Son premier champ d’apostolat fut le Liberia, jeune et difficile mission qui venait d’être confiée à la Société. Il résida en particulier à Sasstown où il se fit instituteur, bâtisseur et même planteur. “Le P. Cessou, écrivait le Préfet Apostolique fait merveille ici. Il a appris la langue, il a bâti une école qui marche bien et il a une chorale qui chante à ravir.” Tout allait pour le mieux, lorsque, brusquement, ce fut la guerre et le P. Cessou dut rejoindre Dakar.
La vie de garnison n’était pas faite pour ce broussard. Aussi quand le corps expéditionnaire français se préparait pour le Cameroun, le P. Cessou se présenta comme volontaire pour y participer. La campagne militaire fut de courte durée et dès 1916, le soldat Cessou fut détaché de son bataillon et envoyé à Yaoundé pour y rouvrir la mission d’où les Pères Pallotins avaient été expulsés. Ces derniers avaient poussé l’évangélisation avec autant de zèle que de succès. Le P. Cessou s’appliqua à étudier leurs méthodes.
En 1917 toujours mobilisé, on le retrouve en France d’abord à l’Ecole Militaire de Saint-Maixent comme élève officier et ensuite sur le front d’Artois où il gagna une citation à l’ordre de l’armée. Démobilisé en 1919, il repart vers l’Afrique, pour le Nigeria où il est nommé Supérieur d’Abeokuta et apprend une nouvelle langue… ce ne sera que pour quelques mois.

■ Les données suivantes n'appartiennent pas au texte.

/-- **The window divisibilities** (`n ≥ 42`): for every window `i` and every prime `p` in it, `p^{k_i}` divides the multiplied
wedge and the multiplied Q-minor. -/
theorem windowsX_dvd {n : ℕ} (hn : 42 ≤ n)
    {zW zV zW' zV' zU zU' : ℤ}
    (hzW : dRec n ^ 3 * sharpNormaliser (bRecord n) * coeffW (bRecord n) = zW)
    (hzV : dRec n ^ 6 * sharpNormaliser (bRecord n) * coeffV (bRecord n) = zV)
    (hzW' : dRec n ^ 3 * sharpNormaliser (bRecord' n) * coeffW (bRecord' n) = zW')
    (hzV' : dRec n ^ 6 * sharpNormaliser (bRecord' n) * coeffV (bRecord' n) = zV')
    (hzU : dRec n * sharpNormaliser (bRecord n) * coeffU (bRecord n) = zU)
    (hzU' : dRec n * sharpNormaliser (bRecord' n) * coeffU (bRecord' n) = zU') :
    ∀ i ∈ (Finset.univ : Finset (Fin 24)), ∀ p ∈ windowPrimes (AwinX i) (BwinX i) n,
      ((p : ℤ) ^ wQx i ∣ (zW' * zV - zW * zV')) ∧
      ((p : ℤ) ^ wQx i ∣ ((Nat.lcmUpto (41 * n) : ℤ) ^ 5 * (zU * zW') - (Nat.lcmUpto (41 * n) : ℤ) ^ 5 * (zU' * zW))) := by
  intro i _ p hp
  obtain ⟨hpr, h1, h2⟩ := windowX_prime hp
  fin_cases i
  · obtain ⟨h1', h2'⟩ := win_conv (j := 0) (by decide) (by decide) h1 h2
    exact wBig0 hn hpr h1' h2' hzW hzV hzW' hzV' hzU hzU'
  · obtain ⟨h1', h2'⟩ := win_conv (j := 1) (by decide) (by decide) h1 h2
    exact wBig1 hn hpr h1' h2' hzW hzV hzW' hzV' hzU hzU'
  · obtain ⟨h1', h2'⟩ := win_conv (j := 2) (by decide) (by decide) h1 h2
    exact wBig2 hn hpr h1' h2' hzW hzV hzW' hzV' hzU hzU'
  · obtain ⟨h1', h2'⟩ := win_conv (j := 3) (by decide) (by decide) h1 h2
    exact wBig3 hn hpr h1' h2' hzW hzV hzW' hzV' hzU hzU'
  · obtain ⟨h1', h2'⟩ := win_conv (j := 4) (by decide) (by decide) h1 h2
    exact wCell0 hn hpr h1' h2' hzW hzV hzW' hzV' hzU hzU'
  · obtain ⟨h1', h2'⟩ := win_conv (j := 5) (by decide) (by decide) h1 h2
    exact wCell1 hn hpr h1' h2' hzW hzV hzW' hzV' hzU hzU'
  · obtain ⟨h1', h2'⟩ := win_conv (j := 6) (by decide) (by decide) h1 h2
    exact wCell2 hn hpr h1' h2' hzW hzV hzW' hzV' hzU hzU'
  · obtain ⟨h1', h2'⟩ := win_conv (j := 7) (by decide) (by decide) h1 h2
    exact wCell3 hn hpr h1' h2' hzW hzV hzW' hzV' hzU hzU'
  · obtain ⟨h1', h2'⟩ := win_conv (j := 8) (by decide) (by decide) h1 h2
    exact wCell4 hn hpr h1' h2' hzW hzV hzW' hzV' hzU hzU'
  · obtain ⟨h1', h2'⟩ := win_conv (j := 9) (by decide) (by decide) h1 h2
    exact wCell5 hn hpr h1' h2' hzW hzV hzW' hzV' hzU hzU'
  · obtain ⟨h1', h2'⟩ := win_conv (j := 10) (by decide) (by decide) h1 h2
    exact wCell6 hn hpr h1' h2' hzW hzV hzW' hzV' hzU hzU'
  · obtain ⟨h1', h2'⟩ := win_conv (j := 11) (by decide) (by decide) h1 h2
    exact wCell7 hn hpr h1' h2' hzW hzV hzW' hzV' hzU hzU'
  · obtain ⟨h1', h2'⟩ := win_conv (j := 12) (by decide) (by decide) h1 h2
    exact wCell8 hn hpr h1' h2' hzW hzV hzW' hzV' hzU hzU'
  · obtain ⟨h1', h2'⟩ := win_conv (j := 13) (by decide) (by decide) h1 h2
    exact wCell9 hn hpr h1' h2' hzW hzV hzW' hzV' hzU hzU'
  · obtain ⟨h1', h2'⟩ := win_conv (j := 14) (by decide) (by decide) h1 h2
    exact wCell10 hn hpr h1' h2' hzW hzV hzW' hzV' hzU hzU'
  · obtain ⟨h1', h2'⟩ := win_conv (j := 15) (by decide) (by decide) h1 h2
    exact wCell11 hn hpr h1' h2' hzW hzV hzW' hzV' hzU hzU'
  · obtain ⟨h1', h2'⟩ := win_conv (j := 16) (by decide) (by decide) h1 h2
    exact wCell12 hn hpr h1' h2' hzW hzV hzW' hzV' hzU hzU'
  · obtain ⟨h1', h2'⟩ := win_conv (j := 17) (by decide) (by decide) h1 h2
    exact wCell13 hn hpr h1' h2' hzW hzV hzW' hzV' hzU hzU'
  · obtain ⟨h1', h2'⟩ := win_conv (j := 18) (by decide) (by decide) h1 h2
    exact wCell14 hn hpr h1' h2' hzW hzV hzW' hzV' hzU hzU'
  · obtain ⟨h1', h2'⟩ := win_conv (j := 19) (by decide) (by decide) h1 h2
    exact wCell15 hn hpr h1' h2' hzW hzV hzW' hzV' hzU hzU'
  · obtain ⟨hloN, hhiN⟩ := win_convN (A := 12) (B := 13) (by decide) (by decide) h1 h2
    exact wLaw0 hn hpr hloN hhiN hzW hzV hzW' hzV' hzU hzU'
  · obtain ⟨hloN, hhiN⟩ := win_convN (A := 13) (B := 14) (by decide) (by decide) h1 h2
    exact wLaw1 hn hpr hloN hhiN hzW hzV hzW' hzV' hzU hzU'
  · obtain ⟨hloN, hhiN⟩ := win_convN (A := 14) (B := 15) (by decide) (by decide) h1 h2
    exact wLaw2 hn hpr hloN hhiN hzW hzV hzW' hzV' hzU hzU'
  · obtain ⟨hloN, hhiN⟩ := win_convN (A := 15) (B := 16) (by decide) (by decide) h1 h2
    exact wLaw3 hn hpr hloN hhiN hzW hzV hzW' hzV' hzU hzU'

/-- **`MX n · P_n ∈ ℤ`** (`n ≥ 42`). -/
theorem MX_mul_recordP_int {n : ℕ} (hn : 42 ≤ n) : ∃ z : ℤ, MX n * recordP n = z := by
  classical
  have hn1 : 1 ≤ n := by omega
  obtain ⟨⟨zU, hzU⟩, ⟨zW, hzW⟩, ⟨zV, hzV⟩, ⟨zU', hzU'⟩, ⟨zW', hzW'⟩, ⟨zV', hzV'⟩⟩ := sharp_ints hn1
  obtain ⟨s, -, hρ⟩ := exists_sign_mul_abs _ (rhoOf_aRec_ne_zero n)
  have habs : |rhoOf (aRec n)| ≠ 0 := abs_ne_zero.2 (rhoOf_aRec_ne_zero n)
  have hdiv : rhoOf (aRec n) / |rhoOf (aRec n)| = s := by rw [div_eq_iff habs]; exact hρ
  have key : M0 n * recordP n = (rhoOf (aRec n) / |rhoOf (aRec n)|) *
      ((dRec n ^ 3 * sharpNormaliser (bRecord' n) * coeffW (bRecord' n)) *
      (dRec n ^ 6 * sharpNormaliser (bRecord n) * coeffV (bRecord n)) -
      (dRec n ^ 3 * sharpNormaliser (bRecord n) * coeffW (bRecord n)) *
      (dRec n ^ 6 * sharpNormaliser (bRecord' n) * coeffV (bRecord' n))) := by
    unfold M0 recordP
    field_simp
  rw [hdiv, hzW, hzV, hzW', hzV'] at key
  have hdvd : ((corrX n : ℕ) : ℤ) ∣ (zW' * zV - zW * zV') := by
    apply multiWindowProd_dvd_int
    · intro i hi p hp
      exact ((windowsX_dvd hn hzW hzV hzW' hzV' hzU hzU') i hi p hp).1
    · exact windowsX_disjoint n
  obtain ⟨q, hq⟩ := hdvd
  refine ⟨s * q, ?_⟩
  have hc : (corrX n : ℚ) ≠ 0 := by exact_mod_cast (corrX_pos n).ne'
  have e : (zW' : ℚ) * zV - zW * zV' = (corrX n : ℚ) * q := by exact_mod_cast hq
  calc MX n * recordP n = M0 n * recordP n / corrX n := by unfold MX; ring
    _ = s * ((zW' : ℚ) * zV - zW * zV') / corrX n := by rw [key]
    _ = ((s * q : ℤ) : ℚ) := by rw [e]; push_cast; field_simp

/-- **`MX n · Q(a·n) ∈ ℤ`** (`n ≥ 42`). -/
theorem MX_mul_recordQ_int {n : ℕ} (hn : 42 ≤ n) : ∃ z : ℤ, MX n * recordQ n = z := by
  classical
  have hn1 : 1 ≤ n := by omega
  obtain ⟨⟨zU, hzU⟩, ⟨zW, hzW⟩, ⟨zV, hzV⟩, ⟨zU', hzU'⟩, ⟨zW', hzW'⟩, ⟨zV', hzV'⟩⟩ := sharp_ints hn1
  obtain ⟨s, -, hρ⟩ := exists_sign_mul_abs _ (rhoOf_aRec_ne_zero n)
  have habs : |rhoOf (aRec n)| ≠ 0 := abs_ne_zero.2 (rhoOf_aRec_ne_zero n)
  have hdiv : rhoOf (aRec n) / |rhoOf (aRec n)| = s := by rw [div_eq_iff habs]; exact hρ
  have hQ := recordQ_eq_wedge hn1
  have key : M0 n * recordQ n = (rhoOf (aRec n) / |rhoOf (aRec n)|) * dRec n ^ 5 *
      ((dRec n * sharpNormaliser (bRecord n) * coeffU (bRecord n)) *
      (dRec n ^ 3 * sharpNormaliser (bRecord' n) * coeffW (bRecord' n)) -
      (dRec n * sharpNormaliser (bRecord' n) * coeffU (bRecord' n)) *
      (dRec n ^ 3 * sharpNormaliser (bRecord n) * coeffW (bRecord n))) := by
    unfold M0
    rw [hQ]
    field_simp
  rw [hdiv, hzU, hzW, hzU', hzW'] at key
  set D : ℤ := (Nat.lcmUpto (41 * n) : ℤ) with hD
  have hdvd : ((corrX n : ℕ) : ℤ) ∣ (D ^ 5 * (zU * zW') - D ^ 5 * (zU' * zW)) := by
    apply multiWindowProd_dvd_int
    · intro i hi p hp
      exact ((windowsX_dvd hn hzW hzV hzW' hzV' hzU hzU') i hi p hp).2
    · exact windowsX_disjoint n
  obtain ⟨q, hq⟩ := hdvd
  refine ⟨s * q, ?_⟩
  have hc : (corrX n : ℚ) ≠ 0 := by exact_mod_cast (corrX_pos n).ne'
  have hDq : (D : ℚ) = dRec n := by rw [hD]; unfold dRec; push_cast; rfl
  have e : (dRec n) ^ 5 * ((zU : ℚ) * zW' - zU' * zW) = (corrX n : ℚ) * q := by
    rw [← hDq]; exact_mod_cast (by rw [← hq]; ring : D ^ 5 * (zU * zW' - zU' * zW) = (corrX n : ℤ) * q)
  calc MX n * recordQ n = M0 n * recordQ n / corrX n := by unfold MX; ring
    _ = s * (dRec n ^ 5 * ((zU : ℚ) * zW' - zU' * zW)) / corrX n := by rw [key]; ring
    _ = ((s * q : ℤ) : ℚ) := by rw [e]; push_cast; field_simp

/-- **Size**: for every `ε > 0`, eventually `MX n ≤ e^{(125.9764 + ε)·n}` (`381.5232 − 255.5468`). -/
theorem eventually_MX_le_exp {ε : ℝ} (hε : 0 < ε) :
    ∀ᶠ n : ℕ in atTop, ((MX n : ℚ) : ℝ) ≤ Real.exp (((3815232 / 10000 - 398653 / 1560 : ℚ) + ε) * n) := by
  have hε2 : 0 < ε / 2 := by positivity
  have hΦ := eventually_exp_le_multiWindowProd (s := (Finset.univ : Finset (Fin 24))) (w := wQx) AwinX_le_BwinX hε2
  filter_upwards [eventually_M0_le_exp hε2, hΦ] with n hM0 hcorr
  rw [window_rateX] at hcorr
  have hcorr' : Real.exp ((398653 / 1560 - ε / 2) * n) ≤ ((corrX n : ℕ) : ℝ) := hcorr
  have hcpos : (0 : ℝ) < ((corrX n : ℕ) : ℝ) := by exact_mod_cast corrX_pos n
  have hcast : ((MX n : ℚ) : ℝ) = ((M0 n : ℚ) : ℝ) / ((corrX n : ℕ) : ℝ) := by
    unfold MX; push_cast; rfl
  rw [hcast]
  calc ((M0 n : ℚ) : ℝ) / ((corrX n : ℕ) : ℝ) ≤ Real.exp ((3815232 / 10000 + ε / 2) * n) / ((corrX n : ℕ) : ℝ) :=
        div_le_div_of_nonneg_right hM0 hcpos.le
    _ ≤ Real.exp ((3815232 / 10000 + ε / 2) * n) / Real.exp ((398653 / 1560 - ε / 2) * n) :=
        div_le_div_of_nonneg_left (Real.exp_pos _).le (Real.exp_pos _) hcorr'
    _ = Real.exp (((3815232 / 10000 - 398653 / 1560 : ℚ) + ε) * n) := by rw [← Real.exp_sub]; push_cast; ring_nf

/-- **THE EXPONENT `0.5525`, hypothesis-free.**  For every `0 ≤ γ ≤ 0.5525`, eventually
`|ζ(5) − P_n/Q(a·n)| < 1/q_n^γ` with the integers `p_n = MX n·P_n`, `q_n = MX n·|Q(a·n)| ≥ 1`.
Arithmetic: `0.5525·(125.9764 + 0.02 + 85.08768884) < 85.08768883 + 31.5452`.  No irrationality content (`γ < 1`). -/
theorem record_exponent_lawW {γ : ℝ} (hγ0 : 0 ≤ γ) (hγ : γ ≤ 5525 / 10000) :
    ∀ᶠ n : ℕ in atTop, ∃ p : ℤ, ∃ q : ℕ, 1 ≤ q ∧ (q : ℚ) = MX n * |(recordQ n : ℚ)| ∧ (p : ℚ) = MX n * recordP n ∧
      |zetaValue 5 - (recordP n : ℝ) / (recordQ n : ℝ)| < 1 / (q : ℝ) ^ γ := by
  refine record_exponent_rat (lam := ((3815232 / 10000 - 398653 / 1560 : ℚ) : ℝ) + 2 / 100) MX ?_ hγ0 (by push_cast; nlinarith)
  filter_upwards [eventually_MX_le_exp (show (0 : ℝ) < 2 / 100 by norm_num), eventually_ge_atTop 42] with n hn hn42
  exact ⟨MX_pos n, MX_mul_recordP_int hn42, MX_mul_recordQ_int hn42, hn⟩

end Summit.KontsevichZagierPeriods.Zeta5Search.RecordRay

Le 11 janvier 1921, le Saint-Siège le nommait Administrateur Apostolique du Togo dont le Vicaire Apostolique, Mgr Wolff des Pères du Verbe Divin et ses missionnaires ne pouvaient rejoindre le territoire à la suite de la guerre. En septembre 1921, le Père Cessou et les quelques missionnaires qu’il amenait avec lui étaient accueillis avec enthousiasme par la chrétienté togolaise. Il entreprit immédiatement une visite pastorale du Vicariat et fit l’inventaire exact de toutes les anciennes missions et les diverses œuvres. La chrétienté comptait 21 000 baptisés. Des 228 maîtres et catéchistes au service des Pères du Verbe Divin à la fin de 1913, il n’en trouva que 34: les autres, n’étant plus payés depuis le départ de leurs missionnaires avaient cherché un gagne-pain ailleurs. Seulement deux postes, Lomé et Anécho, avaient des prêtres prêtés par les missions voisines. Le premier rapport annuel de Mgr Cessou pour Rome était nécessairement pessimiste.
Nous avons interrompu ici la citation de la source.